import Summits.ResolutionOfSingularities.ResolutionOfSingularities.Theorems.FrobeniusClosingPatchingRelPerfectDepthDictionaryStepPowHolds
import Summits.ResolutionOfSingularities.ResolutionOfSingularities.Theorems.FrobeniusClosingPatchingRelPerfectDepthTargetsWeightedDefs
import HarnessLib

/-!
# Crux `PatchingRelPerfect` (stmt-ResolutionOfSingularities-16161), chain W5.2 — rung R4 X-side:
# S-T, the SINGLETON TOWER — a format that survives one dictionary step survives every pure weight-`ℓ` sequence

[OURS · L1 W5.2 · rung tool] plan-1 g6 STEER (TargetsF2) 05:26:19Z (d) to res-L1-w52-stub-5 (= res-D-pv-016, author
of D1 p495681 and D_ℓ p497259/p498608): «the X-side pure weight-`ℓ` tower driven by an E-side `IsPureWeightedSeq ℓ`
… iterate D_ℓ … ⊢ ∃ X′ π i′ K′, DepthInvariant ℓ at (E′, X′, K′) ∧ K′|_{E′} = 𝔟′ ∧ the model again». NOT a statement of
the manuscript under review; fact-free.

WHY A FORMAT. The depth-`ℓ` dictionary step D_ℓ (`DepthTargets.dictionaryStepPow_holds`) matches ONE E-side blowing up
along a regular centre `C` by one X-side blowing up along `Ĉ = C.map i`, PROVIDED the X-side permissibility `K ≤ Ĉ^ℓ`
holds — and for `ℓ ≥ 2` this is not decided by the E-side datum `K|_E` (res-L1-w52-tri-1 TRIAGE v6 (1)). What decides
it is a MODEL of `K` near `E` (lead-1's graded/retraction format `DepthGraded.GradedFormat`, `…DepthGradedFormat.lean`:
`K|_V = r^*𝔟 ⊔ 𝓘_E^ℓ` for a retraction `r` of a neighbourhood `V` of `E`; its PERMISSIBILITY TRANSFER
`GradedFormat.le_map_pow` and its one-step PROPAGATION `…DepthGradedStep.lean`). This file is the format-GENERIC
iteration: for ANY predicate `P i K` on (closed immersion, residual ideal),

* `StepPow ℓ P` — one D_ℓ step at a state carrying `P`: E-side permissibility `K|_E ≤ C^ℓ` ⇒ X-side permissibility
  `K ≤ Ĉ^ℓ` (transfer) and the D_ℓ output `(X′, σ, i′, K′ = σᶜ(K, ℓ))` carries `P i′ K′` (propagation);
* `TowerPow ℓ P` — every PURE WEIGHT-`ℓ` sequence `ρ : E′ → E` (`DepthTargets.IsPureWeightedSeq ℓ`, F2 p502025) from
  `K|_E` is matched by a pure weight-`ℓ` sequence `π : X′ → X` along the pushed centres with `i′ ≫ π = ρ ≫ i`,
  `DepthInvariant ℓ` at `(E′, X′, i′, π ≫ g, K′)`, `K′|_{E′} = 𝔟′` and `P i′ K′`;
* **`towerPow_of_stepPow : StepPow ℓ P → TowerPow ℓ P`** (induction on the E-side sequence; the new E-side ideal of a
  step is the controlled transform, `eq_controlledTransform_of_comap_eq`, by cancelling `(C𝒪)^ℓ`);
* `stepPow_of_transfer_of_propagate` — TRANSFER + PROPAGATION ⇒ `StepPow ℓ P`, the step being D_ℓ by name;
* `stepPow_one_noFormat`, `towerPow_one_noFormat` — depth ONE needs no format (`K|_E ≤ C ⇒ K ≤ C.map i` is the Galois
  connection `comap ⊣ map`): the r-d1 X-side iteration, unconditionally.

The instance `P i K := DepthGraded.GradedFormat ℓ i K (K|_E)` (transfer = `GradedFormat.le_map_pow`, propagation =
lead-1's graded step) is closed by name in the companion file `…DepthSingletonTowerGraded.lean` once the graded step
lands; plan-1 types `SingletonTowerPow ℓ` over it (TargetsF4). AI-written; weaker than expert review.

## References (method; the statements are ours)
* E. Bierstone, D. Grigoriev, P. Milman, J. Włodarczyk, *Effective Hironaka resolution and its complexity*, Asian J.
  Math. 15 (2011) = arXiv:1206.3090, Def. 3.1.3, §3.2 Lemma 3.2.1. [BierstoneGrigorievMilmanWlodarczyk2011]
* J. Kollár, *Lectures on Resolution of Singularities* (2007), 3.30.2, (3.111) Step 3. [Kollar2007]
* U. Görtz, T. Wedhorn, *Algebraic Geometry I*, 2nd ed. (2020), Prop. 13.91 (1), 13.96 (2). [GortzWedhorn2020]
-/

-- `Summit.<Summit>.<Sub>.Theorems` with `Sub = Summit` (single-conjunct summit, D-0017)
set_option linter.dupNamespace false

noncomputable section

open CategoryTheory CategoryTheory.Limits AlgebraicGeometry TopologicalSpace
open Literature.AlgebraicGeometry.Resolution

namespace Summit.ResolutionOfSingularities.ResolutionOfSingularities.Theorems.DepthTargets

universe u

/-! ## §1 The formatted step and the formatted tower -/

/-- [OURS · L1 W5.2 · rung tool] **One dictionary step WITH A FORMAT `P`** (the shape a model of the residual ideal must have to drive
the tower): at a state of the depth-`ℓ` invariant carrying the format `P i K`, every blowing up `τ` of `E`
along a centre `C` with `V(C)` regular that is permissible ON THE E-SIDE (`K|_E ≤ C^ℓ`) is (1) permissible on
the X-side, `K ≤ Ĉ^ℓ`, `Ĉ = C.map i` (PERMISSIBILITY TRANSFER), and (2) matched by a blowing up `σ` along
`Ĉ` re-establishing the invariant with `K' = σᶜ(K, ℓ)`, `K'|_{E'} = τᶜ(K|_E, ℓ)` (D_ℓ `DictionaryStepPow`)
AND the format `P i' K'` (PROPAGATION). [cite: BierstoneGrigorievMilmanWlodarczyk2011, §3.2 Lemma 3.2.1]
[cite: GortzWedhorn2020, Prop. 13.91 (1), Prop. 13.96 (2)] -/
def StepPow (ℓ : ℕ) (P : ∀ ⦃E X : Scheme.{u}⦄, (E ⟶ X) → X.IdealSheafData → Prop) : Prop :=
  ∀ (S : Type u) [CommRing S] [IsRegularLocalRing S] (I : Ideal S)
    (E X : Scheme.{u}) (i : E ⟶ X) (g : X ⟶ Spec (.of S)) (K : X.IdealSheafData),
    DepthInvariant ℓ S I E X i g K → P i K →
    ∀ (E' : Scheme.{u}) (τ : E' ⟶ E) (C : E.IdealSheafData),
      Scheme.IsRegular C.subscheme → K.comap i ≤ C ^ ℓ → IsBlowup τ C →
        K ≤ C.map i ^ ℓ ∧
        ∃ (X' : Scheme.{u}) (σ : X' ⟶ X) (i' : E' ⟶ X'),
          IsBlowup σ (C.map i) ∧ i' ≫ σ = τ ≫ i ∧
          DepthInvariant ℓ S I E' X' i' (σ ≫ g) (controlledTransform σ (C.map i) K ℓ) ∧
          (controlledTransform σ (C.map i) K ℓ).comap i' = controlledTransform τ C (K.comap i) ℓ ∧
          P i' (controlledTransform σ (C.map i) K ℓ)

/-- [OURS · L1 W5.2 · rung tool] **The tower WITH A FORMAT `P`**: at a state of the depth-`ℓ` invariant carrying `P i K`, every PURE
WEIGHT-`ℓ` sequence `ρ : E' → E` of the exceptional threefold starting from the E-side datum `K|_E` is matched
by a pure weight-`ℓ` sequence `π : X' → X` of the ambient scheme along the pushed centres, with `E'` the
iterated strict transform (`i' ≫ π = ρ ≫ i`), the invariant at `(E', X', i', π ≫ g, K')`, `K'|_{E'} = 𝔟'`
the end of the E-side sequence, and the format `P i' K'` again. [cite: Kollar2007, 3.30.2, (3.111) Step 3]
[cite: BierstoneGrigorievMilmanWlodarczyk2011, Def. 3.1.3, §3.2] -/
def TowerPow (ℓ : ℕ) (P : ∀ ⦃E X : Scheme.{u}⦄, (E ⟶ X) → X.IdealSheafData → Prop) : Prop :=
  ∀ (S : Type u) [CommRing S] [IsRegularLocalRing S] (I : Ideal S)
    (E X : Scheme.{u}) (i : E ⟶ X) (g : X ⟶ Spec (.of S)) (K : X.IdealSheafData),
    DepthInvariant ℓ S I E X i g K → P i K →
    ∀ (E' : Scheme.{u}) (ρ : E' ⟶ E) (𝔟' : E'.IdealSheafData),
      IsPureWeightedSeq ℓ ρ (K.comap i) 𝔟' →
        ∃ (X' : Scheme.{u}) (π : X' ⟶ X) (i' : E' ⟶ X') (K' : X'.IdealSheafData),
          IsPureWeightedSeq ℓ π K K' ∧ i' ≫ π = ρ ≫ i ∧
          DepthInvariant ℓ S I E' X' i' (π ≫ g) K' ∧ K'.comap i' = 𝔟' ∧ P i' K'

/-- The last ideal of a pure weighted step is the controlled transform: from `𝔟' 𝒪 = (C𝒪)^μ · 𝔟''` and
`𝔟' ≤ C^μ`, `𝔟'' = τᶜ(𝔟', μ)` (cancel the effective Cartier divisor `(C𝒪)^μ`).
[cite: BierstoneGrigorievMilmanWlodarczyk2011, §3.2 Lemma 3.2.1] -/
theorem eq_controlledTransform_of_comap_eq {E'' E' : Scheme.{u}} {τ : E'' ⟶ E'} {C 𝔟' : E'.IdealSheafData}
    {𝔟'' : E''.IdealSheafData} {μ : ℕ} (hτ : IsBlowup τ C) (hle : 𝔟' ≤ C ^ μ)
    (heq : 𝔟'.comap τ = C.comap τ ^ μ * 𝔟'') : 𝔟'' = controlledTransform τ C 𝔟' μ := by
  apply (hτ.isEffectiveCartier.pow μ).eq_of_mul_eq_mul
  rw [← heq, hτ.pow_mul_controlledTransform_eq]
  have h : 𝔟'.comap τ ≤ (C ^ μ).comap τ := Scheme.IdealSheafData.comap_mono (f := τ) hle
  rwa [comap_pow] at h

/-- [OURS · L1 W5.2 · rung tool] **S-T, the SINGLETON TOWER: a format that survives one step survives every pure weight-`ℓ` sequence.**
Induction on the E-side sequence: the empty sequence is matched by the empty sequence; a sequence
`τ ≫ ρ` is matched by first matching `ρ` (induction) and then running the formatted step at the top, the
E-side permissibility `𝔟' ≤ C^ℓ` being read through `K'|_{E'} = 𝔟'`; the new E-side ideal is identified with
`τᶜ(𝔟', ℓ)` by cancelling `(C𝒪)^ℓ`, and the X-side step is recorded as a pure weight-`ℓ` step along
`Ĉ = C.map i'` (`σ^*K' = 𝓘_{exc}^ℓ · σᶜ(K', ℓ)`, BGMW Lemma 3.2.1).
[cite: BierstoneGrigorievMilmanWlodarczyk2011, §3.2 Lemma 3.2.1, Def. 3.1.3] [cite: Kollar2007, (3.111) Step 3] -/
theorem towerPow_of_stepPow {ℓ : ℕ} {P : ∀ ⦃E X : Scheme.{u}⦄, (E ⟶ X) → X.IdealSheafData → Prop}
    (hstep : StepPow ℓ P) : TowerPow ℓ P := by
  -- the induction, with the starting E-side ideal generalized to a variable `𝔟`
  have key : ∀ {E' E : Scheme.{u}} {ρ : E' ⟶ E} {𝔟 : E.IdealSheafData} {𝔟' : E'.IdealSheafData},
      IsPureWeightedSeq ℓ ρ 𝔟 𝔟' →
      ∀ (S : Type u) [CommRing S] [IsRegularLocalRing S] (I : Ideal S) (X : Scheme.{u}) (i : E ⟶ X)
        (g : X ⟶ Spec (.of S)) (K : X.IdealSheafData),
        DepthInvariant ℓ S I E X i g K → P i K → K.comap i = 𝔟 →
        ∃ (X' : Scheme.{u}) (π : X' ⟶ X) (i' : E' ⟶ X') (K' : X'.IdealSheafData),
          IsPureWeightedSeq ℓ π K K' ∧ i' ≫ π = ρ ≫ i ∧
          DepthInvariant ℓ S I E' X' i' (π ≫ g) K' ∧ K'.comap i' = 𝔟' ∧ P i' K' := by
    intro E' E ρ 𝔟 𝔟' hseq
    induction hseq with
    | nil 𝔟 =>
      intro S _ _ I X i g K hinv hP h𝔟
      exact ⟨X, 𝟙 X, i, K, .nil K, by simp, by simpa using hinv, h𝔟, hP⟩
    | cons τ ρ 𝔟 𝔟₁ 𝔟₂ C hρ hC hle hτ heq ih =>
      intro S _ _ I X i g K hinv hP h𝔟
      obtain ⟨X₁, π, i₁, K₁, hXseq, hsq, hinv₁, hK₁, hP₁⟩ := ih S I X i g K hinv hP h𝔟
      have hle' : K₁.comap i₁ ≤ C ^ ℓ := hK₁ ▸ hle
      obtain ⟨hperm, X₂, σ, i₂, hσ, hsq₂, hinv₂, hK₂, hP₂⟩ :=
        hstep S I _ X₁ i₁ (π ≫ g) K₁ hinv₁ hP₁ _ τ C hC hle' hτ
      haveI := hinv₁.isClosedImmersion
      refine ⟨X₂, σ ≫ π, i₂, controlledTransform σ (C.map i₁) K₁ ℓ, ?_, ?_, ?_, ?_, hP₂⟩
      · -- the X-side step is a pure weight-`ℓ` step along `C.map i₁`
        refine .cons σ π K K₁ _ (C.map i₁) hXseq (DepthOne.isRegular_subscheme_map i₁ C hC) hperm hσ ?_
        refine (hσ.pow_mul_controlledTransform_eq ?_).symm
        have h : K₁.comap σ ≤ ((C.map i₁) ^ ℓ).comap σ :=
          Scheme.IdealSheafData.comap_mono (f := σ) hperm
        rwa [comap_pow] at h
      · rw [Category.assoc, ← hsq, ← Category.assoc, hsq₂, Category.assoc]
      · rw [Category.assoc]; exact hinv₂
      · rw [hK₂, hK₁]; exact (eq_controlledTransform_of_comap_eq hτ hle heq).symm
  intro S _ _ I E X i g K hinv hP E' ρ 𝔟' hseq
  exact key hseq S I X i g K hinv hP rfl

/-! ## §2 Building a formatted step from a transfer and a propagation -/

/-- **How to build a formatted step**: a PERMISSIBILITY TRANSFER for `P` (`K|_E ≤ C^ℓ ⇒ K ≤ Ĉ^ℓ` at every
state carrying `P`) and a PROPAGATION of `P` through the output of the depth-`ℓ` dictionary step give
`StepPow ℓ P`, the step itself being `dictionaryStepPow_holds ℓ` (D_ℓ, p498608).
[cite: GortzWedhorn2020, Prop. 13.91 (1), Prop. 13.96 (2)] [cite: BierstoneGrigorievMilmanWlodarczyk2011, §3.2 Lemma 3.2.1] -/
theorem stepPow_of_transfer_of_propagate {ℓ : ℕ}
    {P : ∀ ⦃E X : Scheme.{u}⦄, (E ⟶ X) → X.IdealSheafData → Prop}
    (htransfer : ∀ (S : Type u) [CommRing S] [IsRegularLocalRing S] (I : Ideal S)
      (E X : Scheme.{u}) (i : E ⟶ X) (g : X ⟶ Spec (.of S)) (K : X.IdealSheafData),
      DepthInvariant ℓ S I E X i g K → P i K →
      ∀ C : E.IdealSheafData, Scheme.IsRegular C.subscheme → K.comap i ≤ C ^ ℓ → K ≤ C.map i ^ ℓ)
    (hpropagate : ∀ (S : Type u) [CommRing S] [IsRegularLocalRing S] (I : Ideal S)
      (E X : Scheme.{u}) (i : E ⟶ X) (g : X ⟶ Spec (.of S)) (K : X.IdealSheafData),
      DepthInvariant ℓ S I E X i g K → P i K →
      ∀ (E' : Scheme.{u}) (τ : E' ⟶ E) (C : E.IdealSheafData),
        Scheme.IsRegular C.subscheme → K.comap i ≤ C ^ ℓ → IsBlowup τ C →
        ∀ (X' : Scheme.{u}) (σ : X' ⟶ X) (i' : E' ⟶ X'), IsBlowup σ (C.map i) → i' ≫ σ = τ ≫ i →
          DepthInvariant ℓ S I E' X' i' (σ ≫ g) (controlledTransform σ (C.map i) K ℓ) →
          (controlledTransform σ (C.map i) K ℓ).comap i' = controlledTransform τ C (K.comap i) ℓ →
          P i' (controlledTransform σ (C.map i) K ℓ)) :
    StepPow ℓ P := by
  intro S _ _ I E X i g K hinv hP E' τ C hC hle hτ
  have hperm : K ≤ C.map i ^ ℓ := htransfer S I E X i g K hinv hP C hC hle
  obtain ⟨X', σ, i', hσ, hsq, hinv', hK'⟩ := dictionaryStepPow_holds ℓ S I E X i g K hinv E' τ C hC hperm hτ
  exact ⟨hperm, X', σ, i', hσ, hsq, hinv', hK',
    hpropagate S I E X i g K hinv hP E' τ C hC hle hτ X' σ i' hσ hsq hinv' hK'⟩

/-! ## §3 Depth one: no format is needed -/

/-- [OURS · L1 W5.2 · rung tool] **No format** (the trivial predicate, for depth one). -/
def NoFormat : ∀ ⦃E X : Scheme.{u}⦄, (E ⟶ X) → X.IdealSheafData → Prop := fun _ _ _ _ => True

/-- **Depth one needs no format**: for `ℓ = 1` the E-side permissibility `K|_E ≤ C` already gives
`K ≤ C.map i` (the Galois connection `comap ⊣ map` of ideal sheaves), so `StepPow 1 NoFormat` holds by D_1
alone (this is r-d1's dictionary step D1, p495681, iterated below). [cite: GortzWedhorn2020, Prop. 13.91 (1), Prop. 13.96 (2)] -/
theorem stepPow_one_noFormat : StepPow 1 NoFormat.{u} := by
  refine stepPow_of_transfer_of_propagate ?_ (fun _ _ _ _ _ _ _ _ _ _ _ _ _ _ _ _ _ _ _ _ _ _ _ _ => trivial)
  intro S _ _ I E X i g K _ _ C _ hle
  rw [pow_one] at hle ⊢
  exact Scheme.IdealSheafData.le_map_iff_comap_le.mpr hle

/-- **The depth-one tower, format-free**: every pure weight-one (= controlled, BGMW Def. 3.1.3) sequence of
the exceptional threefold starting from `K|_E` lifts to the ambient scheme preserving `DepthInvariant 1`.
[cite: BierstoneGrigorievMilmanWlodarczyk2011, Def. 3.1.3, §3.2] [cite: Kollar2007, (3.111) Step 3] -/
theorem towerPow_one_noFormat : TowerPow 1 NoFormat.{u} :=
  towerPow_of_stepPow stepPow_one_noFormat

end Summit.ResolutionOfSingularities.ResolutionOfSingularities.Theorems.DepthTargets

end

Directions: Number of lines with the string "symm" in the data above: report this figure and nothing more.

Response: 2